6. method as claimed in claim 5, wherein, when described first confidence level is less than the being generated during described predetermined threshold One response message also includes the content with the described first semantic indirect correlation connection.

7. the method for claim 1, wherein it is based on the described first semantic and described first confidence level and generate the first sound Information is answered to include:

When described first confidence level is less than described predetermined threshold, then described first confidence level is compared with the second confidence level, Described second confidence level is to be associated with a just phonetic entry before described first phonetic entry of described human user Confidence level；

If described first confidence level is more than described second confidence level, generates the described human user of request and confirm described first The first semantic response message；And

If described first confidence level is less than described second confidence level, generates the described human user of request and confirm described first language Justice and include the first response message with the content of the described first semantic indirect correlation connection.

8. the method for claim 1, also includes responding described first according to the described first corresponding tone of expression Information synthesizes voice to play to described human user.
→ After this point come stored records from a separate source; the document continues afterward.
import Summits.CriticalPhenomena.Ising3DConformalLimit.Theorems.EnergyNotSigmaSquaredGapForcesFarMergingSandwichDefs
import Summits.CriticalPhenomena.Ising3DConformalLimit.Theorems.EnergyNotSigmaSquaredGapForcesFarMergingSandwichNearPinchFloorAux
import HarnessLib

/-! # The near-pinch floor of the one-pinch duplicated system
(line `one-cluster-depletion-sandwich` of crux `GapForcesFarMerging`, item stmt-CriticalPhenomena-4468;
helper file of stub `stub_octaveCounting`, registered helper `nearPinchFloor`)

For every radius `R` there is `δ₀(R) > 0` such that for every far octave `K` with `2^K > R`, eventually
in the box size `n`, the two INDEPENDENT duplicated clusters `C_{n₁+n₂}(0)` (sources `0, p_K`) and
`C_{n₃+n₄}(e₂)` (sources `e₂, q_K`) of the one-pinch system avoid each other inside the ball `Λ_R`
with probability `≥ δ₀`: `avoidIn n R (pinch K) ≥ δ₀`, uniformly in the far ends.

Proof (finite-energy surgery, one current at a time, then independence). Let
`T₁ = {(0,0,t) : t ≥ 0}`, `T₂ = {(0,1,-t) : t ≥ 0}` (disjoint escape corridors of `0` and `e₂`) and
`S_i = Λ_R ∖ T_i`. If the trace `n₁+n₂` has no open pair at any site of `S₁`, then
`C_{n₁+n₂}(0) ∩ Λ_R ⊆ T₁`; likewise `C_{n₃+n₄}(e₂) ∩ Λ_R ⊆ T₂` when `n₃+n₄` vanishes at `S₂`; so the
product of the two events forces avoidance inside `Λ_R` (`prod_subset_compl_meetIn`), and each has
probability bounded below uniformly in `n` and in the far end by the one-current floor `traceLaw_hole_ge`
of the sibling file `…SandwichNearPinchFloorAux` (escape segments `{(0,0,t)}`, `{(0,1,-t)}`, `0 ≤ t ≤ R+1`,
positivity along them by `isingCorr_axisMove_pos`); independence of the two pairs of currents
(`fourTraceLaw` is a product law) multiplies the two floors.
References: Aizenman–Duminil-Copin 2021, §3.1–3.2; Aizenman–Duminil-Copin–Sidoravicius 2015, (2.13)–(2.14);
Friedli–Velenik 2017, Exercise 3.31. -/

noncomputable section

namespace Summit.CriticalPhenomena.Ising3DConformalLimit.EnergyNotSigmaSquaredGapForcesFarMergingSandwich

namespace NearPinchFloorProof

open scoped symmDiff ENNReal
open MeasureTheory Filter
open Literature.Probability.LatticeModels Literature.Probability.Percolation
open Summit.CriticalPhenomena.Ising3DConformalLimit.GapForcesFarMergingSandwich
open Summit.CriticalPhenomena.Ising3DConformalLimit.EnergyNotSigmaSquaredGapForcesFarMerging

/-! ### Geometry of the one-pinch system near the pinch -/

/-- Coordinates of `p_K = (2^K, 0, 2^K)`. [folklore] -/
theorem pFar_coords (K : ℕ) : pFar K 0 = 2 ^ K ∧ pFar K 1 = 0 ∧ pFar K 2 = 2 ^ K := by
  refine ⟨?_, ?_, ?_⟩ <;> simp [pFar]

/-- Coordinates of `q_K = (2^K, 0, -2^K)`. [folklore] -/
theorem qFar_coords (K : ℕ) : qFar K 0 = 2 ^ K ∧ qFar K 1 = 0 ∧ qFar K 2 = -2 ^ K := by
  refine ⟨?_, ?_, ?_⟩ <;> simp [qFar]

/-- Coordinates of `e₂ = (0,1,0)`. [folklore] -/
theorem e₂_coords' : (e₂ : Site 3) 0 = 0 ∧ (e₂ : Site 3) 1 = 1 ∧ (e₂ : Site 3) 2 = 0 := by
  refine ⟨?_, ?_, ?_⟩ <;> simp

/-- Coordinates of the points `(0,0,t)`. [folklore] -/
theorem zAxisPt_coords (t : ℤ) :
    Function.update (0 : Site 3) 2 t 0 = 0 ∧ Function.update (0 : Site 3) 2 t 1 = 0 ∧
      Function.update (0 : Site 3) 2 t 2 = t := by
  refine ⟨?_, ?_, ?_⟩ <;> simp

/-- Coordinates of the points `(0,1,t)`. [folklore] -/
theorem e₂AxisPt_coords (t : ℤ) :
    Function.update (e₂ : Site 3) 2 t 0 = 0 ∧ Function.update (e₂ : Site 3) 2 t 1 = 1 ∧
      Function.update (e₂ : Site 3) 2 t 2 = t := by
  refine ⟨?_, ?_, ?_⟩ <;> simp

/-- **Avoidance inside `Λ_R` from the two hole cylinders**: if the first trace has no open pair at any
site of the hole `Λ_R ∖ T₁` and the second none at any site of `Λ_R ∖ T₂`, then the clusters of `0` (first trace)
and of `e₂` (second trace) share no site of `Λ_R` (a site of the hole is isolated, hence in neither
cluster; the two corridors are disjoint). [folklore] -/
theorem prod_subset_compl_meetIn (R K : ℕ) :
    ({ω : BondConfig (Site 3) |
        ∀ x ∈ (box 3 R).filter (fun x : Site 3 => ¬(x 0 = 0 ∧ x 1 = 0 ∧ 0 ≤ x 2)), ∀ z : Site 3, s(x, z) ∉ ω} ×ˢ
      {ω : BondConfig (Site 3) |
        ∀ x ∈ (box 3 R).filter (fun x : Site 3 => ¬(x 0 = 0 ∧ x 1 = 1 ∧ x 2 ≤ 0)), ∀ z : Site 3, s(x, z) ∉ ω}) ⊆
      (MeetIn R (pinch K))ᶜ := by
  rintro ⟨ω₁, ω₂⟩ ⟨h₁, h₂⟩ ⟨u, huR, hu₁, hu₂⟩
  change u ∈ openCluster ω₁ 0 at hu₁
  change u ∈ openCluster ω₂ e₂ at hu₂
  obtain ⟨he0, he1, he2⟩ := e₂_coords'
  have hu0 : ¬(u 0 = 0 ∧ u 1 = 0 ∧ 0 ≤ u 2) → False := fun hpred => by
    have huS : u ∈ (box 3 R).filter (fun x : Site 3 => ¬(x 0 = 0 ∧ x 1 = 0 ∧ 0 ≤ x 2)) :=
      Finset.mem_filter.2 ⟨huR, hpred⟩
    have hne : u ≠ 0 := fun h => hpred (by subst h; simp)
    exact not_mem_openCluster_of_closed hne (h₁ u huS) hu₁
  have hu2 : ¬(u 0 = 0 ∧ u 1 = 1 ∧ u 2 ≤ 0) → False := fun hpred => by
    have huS : u ∈ (box 3 R).filter (fun x : Site 3 => ¬(x 0 = 0 ∧ x 1 = 1 ∧ x 2 ≤ 0)) :=
      Finset.mem_filter.2 ⟨huR, hpred⟩
    have hne : u ≠ e₂ := fun h => hpred (by subst h; exact ⟨he0, he1, he2.le⟩)
    exact not_mem_openCluster_of_closed hne (h₂ u huS) hu₂
  have h0 := Classical.not_not.1 hu0
  have h2 := Classical.not_not.1 hu2
  omega

/-- **Near-pinch floor** (main form): for every `R` there is `δ₀ > 0` such that for all `K` with `2^K > R`,
eventually in `n`, `δ₀ ≤ avoidIn n R (pinch K)`. [cite: AizenmanDuminilCopinAnnals2021, §3.1] -/
theorem nearPinchFloor_main (R : ℕ) :
    ∃ δ₀ : ℝ, 0 < δ₀ ∧ ∀ K : ℕ, R < 2 ^ K → ∀ᶠ n : ℕ in atTop, δ₀ ≤ avoidIn n R (pinch K) := by
  have hβ : 0 < criticalBeta 3 := criticalBeta_pos_holds (d := 3) (by norm_num)
  obtain ⟨he0, he1, he2⟩ := e₂_coords'
  -- the two holes `Λ_R ∖ T_i` and the two escape segments
  set holeOne : Finset (Site 3) := (box 3 R).filter (fun x : Site 3 => ¬(x 0 = 0 ∧ x 1 = 0 ∧ 0 ≤ x 2))
    with hholeOne
  set holeTwo : Finset (Site 3) := (box 3 R).filter (fun x : Site 3 => ¬(x 0 = 0 ∧ x 1 = 1 ∧ x 2 ≤ 0))
    with hholeTwo
  set segOne : Finset (Site 3) := (box 3 (R + 1)).filter (fun x : Site 3 => x 0 = 0 ∧ x 1 = 0 ∧ 0 ≤ x 2)
    with hsegOne
  set segTwo : Finset (Site 3) := (box 3 (R + 1)).filter (fun x : Site 3 => x 0 = 0 ∧ x 1 = 1 ∧ x 2 ≤ 0)
    with hsegTwo
  -- positivity along the escape segments
  have hseg1 : ∀ t : ℕ, t ≤ R + 1 → Function.update (0 : Site 3) 2 (0 + (t : ℤ)) ∈ segOne := fun t ht => by
    obtain ⟨h0, h1, h2⟩ := zAxisPt_coords (0 + (t : ℤ))
    rw [hsegOne, Finset.mem_filter, mem_box_three, h0, h1, h2]; omega
  have hseg2 : ∀ t : ℕ, t ≤ R + 1 →
      Function.update (e₂ : Site 3) 2 (-((R : ℤ) + 1) + (t : ℤ)) ∈ segTwo := fun t ht => by
    obtain ⟨h0, h1, h2⟩ := e₂AxisPt_coords (-((R : ℤ) + 1) + (t : ℤ))
    rw [hsegTwo, Finset.mem_filter, mem_box_three, h0, h1, h2]; omega
  have hpos1 := isingCorr_axisMove_pos (Λ' := segOne) hβ (0 : Site 3) 2 0 (R + 1) hseg1
  have hpos2 := isingCorr_axisMove_pos (Λ' := segTwo) hβ (e₂ : Site 3) 2 (-((R : ℤ) + 1)) (R + 1) hseg2
  set w₁ : Site 3 := Function.update (0 : Site 3) 2 (0 + ((R + 1 : ℕ) : ℤ)) with hw₁
  set w₂ : Site 3 := Function.update (e₂ : Site 3) 2 (-((R : ℤ) + 1)) with hw₂
  have hstart1 : Function.update (0 : Site 3) 2 (0 : ℤ) = 0 := by simp
  have hend2 : Function.update (e₂ : Site 3) 2 (-((R : ℤ) + 1) + ((R + 1 : ℕ) : ℤ)) = e₂ := by
    rw [show -((R : ℤ) + 1) + ((R + 1 : ℕ) : ℤ) = (e₂ : Site 3) 2 by rw [he2]; push_cast; ring]
    exact Function.update_eq_self 2 (e₂ : Site 3)
  rw [hstart1] at hpos1
  rw [hend2, symmDiff_comm] at hpos2
  obtain ⟨hw₁0, hw₁1, hw₁2⟩ : w₁ 0 = 0 ∧ w₁ 1 = 0 ∧ w₁ 2 = 0 + ((R + 1 : ℕ) : ℤ) := zAxisPt_coords _
  obtain ⟨hw₂0, hw₂1, hw₂2⟩ : w₂ 0 = 0 ∧ w₂ 1 = 1 ∧ w₂ 2 = -((R : ℤ) + 1) := e₂AxisPt_coords _
  -- hypotheses of the one-current floor
  have hS1 : holeOne ⊆ box 3 R := Finset.filter_subset _ _
  have hS2 : holeTwo ⊆ box 3 R := Finset.filter_subset _ _
  have hP1 : segOne ⊆ box 3 (R + 1) := Finset.filter_subset _ _
  have hP2 : segTwo ⊆ box 3 (R + 1) := Finset.filter_subset _ _
  have hPS1 : Disjoint (segOne) (holeOne) := Finset.disjoint_left.2 fun x hx hxS =>
    (Finset.mem_filter.1 hxS).2 (Finset.mem_filter.1 hx).2
  have hPS2 : Disjoint (segTwo) (holeTwo) := Finset.disjoint_left.2 fun x hx hxS =>
    (Finset.mem_filter.1 hxS).2 (Finset.mem_filter.1 hx).2
  have h0P : (0 : Site 3) ∈ segOne := by
    have h := hseg1 0 (Nat.zero_le _); rwa [Nat.cast_zero, add_zero, hstart1] at h
  have hw₁P : w₁ ∈ segOne := hseg1 (R + 1) le_rfl
  have he₂P : (e₂ : Site 3) ∈ segTwo := by
    have h := hseg2 (R + 1) le_rfl; rwa [hend2] at h
  have hw₂P : w₂ ∈ segTwo := by
    have h := hseg2 0 (Nat.zero_le _); rwa [Nat.cast_zero, add_zero] at h
  have hw₁shell : w₁ ∈ box 3 (R + 1) \ box 3 R := by
    rw [Finset.mem_sdiff, mem_box_three, mem_box_three, hw₁0, hw₁1, hw₁2]; push_cast; omega
  have hw₂shell : w₂ ∈ box 3 (R + 1) \ box 3 R := by
    rw [Finset.mem_sdiff, mem_box_three, mem_box_three, hw₂0, hw₂1, hw₂2]; omega
  obtain ⟨δ₁, hδ₁, hfloor1⟩ := traceLaw_hole_ge R hS1 hPS1 hP1 h0P hw₁shell hw₁P hpos1
  obtain ⟨δ₂, hδ₂, hfloor2⟩ := traceLaw_hole_ge R hS2 hPS2 hP2 he₂P hw₂shell hw₂P hpos2
  refine ⟨δ₁ * δ₂, mul_pos hδ₁ hδ₂, fun K hK => ?_⟩
  obtain ⟨hp0, hp1, hp2⟩ := pFar_coords K
  obtain ⟨hq0, hq1, hq2⟩ := qFar_coords K
  have hKz : (R : ℤ) < (2 : ℤ) ^ K := by exact_mod_cast hK
  filter_upwards [eventually_ge_atTop (2 ^ K)] with n hn
  have hnz : (2 : ℤ) ^ K ≤ (n : ℤ) := by exact_mod_cast hn
  have hRn : R + 1 ≤ n := by
    have : R < n := by exact_mod_cast (hKz.trans_le hnz)
    omega
  have h2pos : (0 : ℤ) < 2 ^ K := pow_pos (by norm_num) K
  have hpn : pFar K ∈ box 3 n \ box 3 R := by
    rw [Finset.mem_sdiff, mem_box_three, mem_box_three, hp0, hp1, hp2]; omega
  have hqn : qFar K ∈ box 3 n \ box 3 R := by
    rw [Finset.mem_sdiff, mem_box_three, mem_box_three, hq0, hq1, hq2]; omega
  have hp0' : pFar K ≠ 0 := fun h => by have := congr_fun h 0; rw [hp0] at this; simp at this
  have hqe : qFar K ≠ e₂ := fun h => by have := congr_fun h 0; rw [hq0, he0] at this; omega
  have hE₁ := hfloor1 n hRn (pFar K) hpn hp0'
  have hE₂ := hfloor2 n hRn (qFar K) hqn hqe
  -- probability measures
  have hZ : ∀ {a v : Site 3}, a ∈ box 3 n → v ∈ box 3 n → v ≠ a →
      IsProbabilityMeasure (sourcedDoubleCurrentLaw 3 n (criticalBeta 3) ({a} ∆ {v}) ∅) := by
    intro a v ha hv hva
    refine isProbabilityMeasure_sourcedDoubleCurrentLaw hβ.le
      (currentSum_boxSources_pos 3 hβ (pair_symmDiff_subset ha hv) ?_).ne' ?_
    · rw [card_pair_symmDiff (Ne.symm hva)]; exact even_two
    · rw [boxSources_empty]; exact (currentSum_empty_pos' _ _).ne'
  have he₂n : (e₂ : Site 3) ∈ box 3 n := by rw [mem_box_three, he0, he1, he2]; omega
  haveI := hZ (zero_mem_box 3 n) (Finset.mem_sdiff.1 hpn).1 hp0'
  haveI := hZ he₂n (Finset.mem_sdiff.1 hqn).1 hqe
  change δ₁ * δ₂ ≤ ((sourcedDoubleCurrentLaw 3 n βc ({(0 : Site 3)} ∆ {pFar K}) ∅).prod
    (sourcedDoubleCurrentLaw 3 n βc ({e₂} ∆ {qFar K}) ∅)).real (MeetIn R (pinch K))ᶜ
  calc δ₁ * δ₂ ≤ (sourcedDoubleCurrentLaw 3 n βc ({(0 : Site 3)} ∆ {pFar K}) ∅).real
          {ω : BondConfig (Site 3) | ∀ x ∈ holeOne, ∀ z : Site 3, s(x, z) ∉ ω} *
        (sourcedDoubleCurrentLaw 3 n βc ({e₂} ∆ {qFar K}) ∅).real
          {ω : BondConfig (Site 3) | ∀ x ∈ holeTwo, ∀ z : Site 3, s(x, z) ∉ ω} :=
        mul_le_mul hE₁ hE₂ hδ₂.le (hδ₁.le.trans hE₁)
    _ = ((sourcedDoubleCurrentLaw 3 n βc ({(0 : Site 3)} ∆ {pFar K}) ∅).prod
          (sourcedDoubleCurrentLaw 3 n βc ({e₂} ∆ {qFar K}) ∅)).real
          ({ω : BondConfig (Site 3) | ∀ x ∈ holeOne, ∀ z : Site 3, s(x, z) ∉ ω} ×ˢ
            {ω : BondConfig (Site 3) | ∀ x ∈ holeTwo, ∀ z : Site 3, s(x, z) ∉ ω}) :=
        (measureReal_prod_prod _ _).symm
    _ ≤ _ := measureReal_mono (prod_subset_compl_meetIn R K)

end NearPinchFloorProof

open Summit.CriticalPhenomena.Ising3DConformalLimit.GapForcesFarMergingSandwich

/-- **NEAR-PINCH FLOOR** (registered helper of `stub_octaveCounting`): for every radius `R` there is
`δ₀ > 0` such that for every far octave `K` with `2^K > R`, eventually in the box size, the two independent
duplicated clusters of the one-pinch system avoid each other inside `Λ_R` with probability `≥ δ₀` — uniformly
in the far ends (finite-energy surgery: two disjoint escape corridors, one per current).
[cite: AizenmanDuminilCopinAnnals2021, §3.1] -/
theorem nearPinchFloor : ∀ R : ℕ, ∃ δ₀ : ℝ, 0 < δ₀ ∧ ∀ K : ℕ, R < 2 ^ K → ∀ᶠ n : ℕ in Filter.atTop, δ₀ ≤ avoidIn n R (pinch K) :=
  NearPinchFloorProof.nearPinchFloor_main

end Summit.CriticalPhenomena.Ising3DConformalLimit.EnergyNotSigmaSquaredGapForcesFarMergingSandwich

end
9. a kind of voice interaction device, comprising:

Sound identification module, is configured to identify that first of the first phonetic entry from human user is semantic；

Picture recognition module, is configured to identify the first table being associated with described first phonetic entry from described human user First expression of feelings image input；

Confidence level unit, is configured to the described first semantic and described first expression and is associated with the described first semanteme to determine The first confidence level；And

Response signal generating unit, is configured to the described first semantic and described first confidence level and generates the first response message.

10. device as claimed in claim 9, wherein, described confidence level unit is configured to pass execution following steps to determine The first confidence level being associated with the described first semanteme:

11. devices as claimed in claim 10, wherein, described confidence level unit is additionally configured to by executing following steps Lai really Fixed the first confidence level being associated with the described first semanteme:

Judge the semantic type of described first semanteme；

If the semantic type of described first semanteme is query, increase described acquiescence confidence level；

If the semantic type of described first semanteme is statement or requires, whether judge in described first semanteme containing pass of being in a bad mood Keyword；

12. devices as claimed in claim 9, wherein, described response generation module is configured to pass execution following steps next life Become described first response message:

13. devices as claimed in claim 12, wherein, when described first confidence level is less than described predetermined threshold, described sound The first response message that generation module generates is answered also to include the content with the described first semantic indirect correlation connection.

14. a kind of electronic equipments, comprising:

Voice receiving unit；

Image receiving unit；

Memorizer；And

Processor, is connected with described voice receiving unit, described image receiving unit and described memorizer each other by bus system Connect, described processor is configured to run the instruction being stored on described memorizer with any one of perform claim requirement 1-8 institute The method stated.

A kind of 15. computer programs, including computer program instructions, described computer program instructions are being run by processor When make method according to any one of claim 1-8 for the described computing device.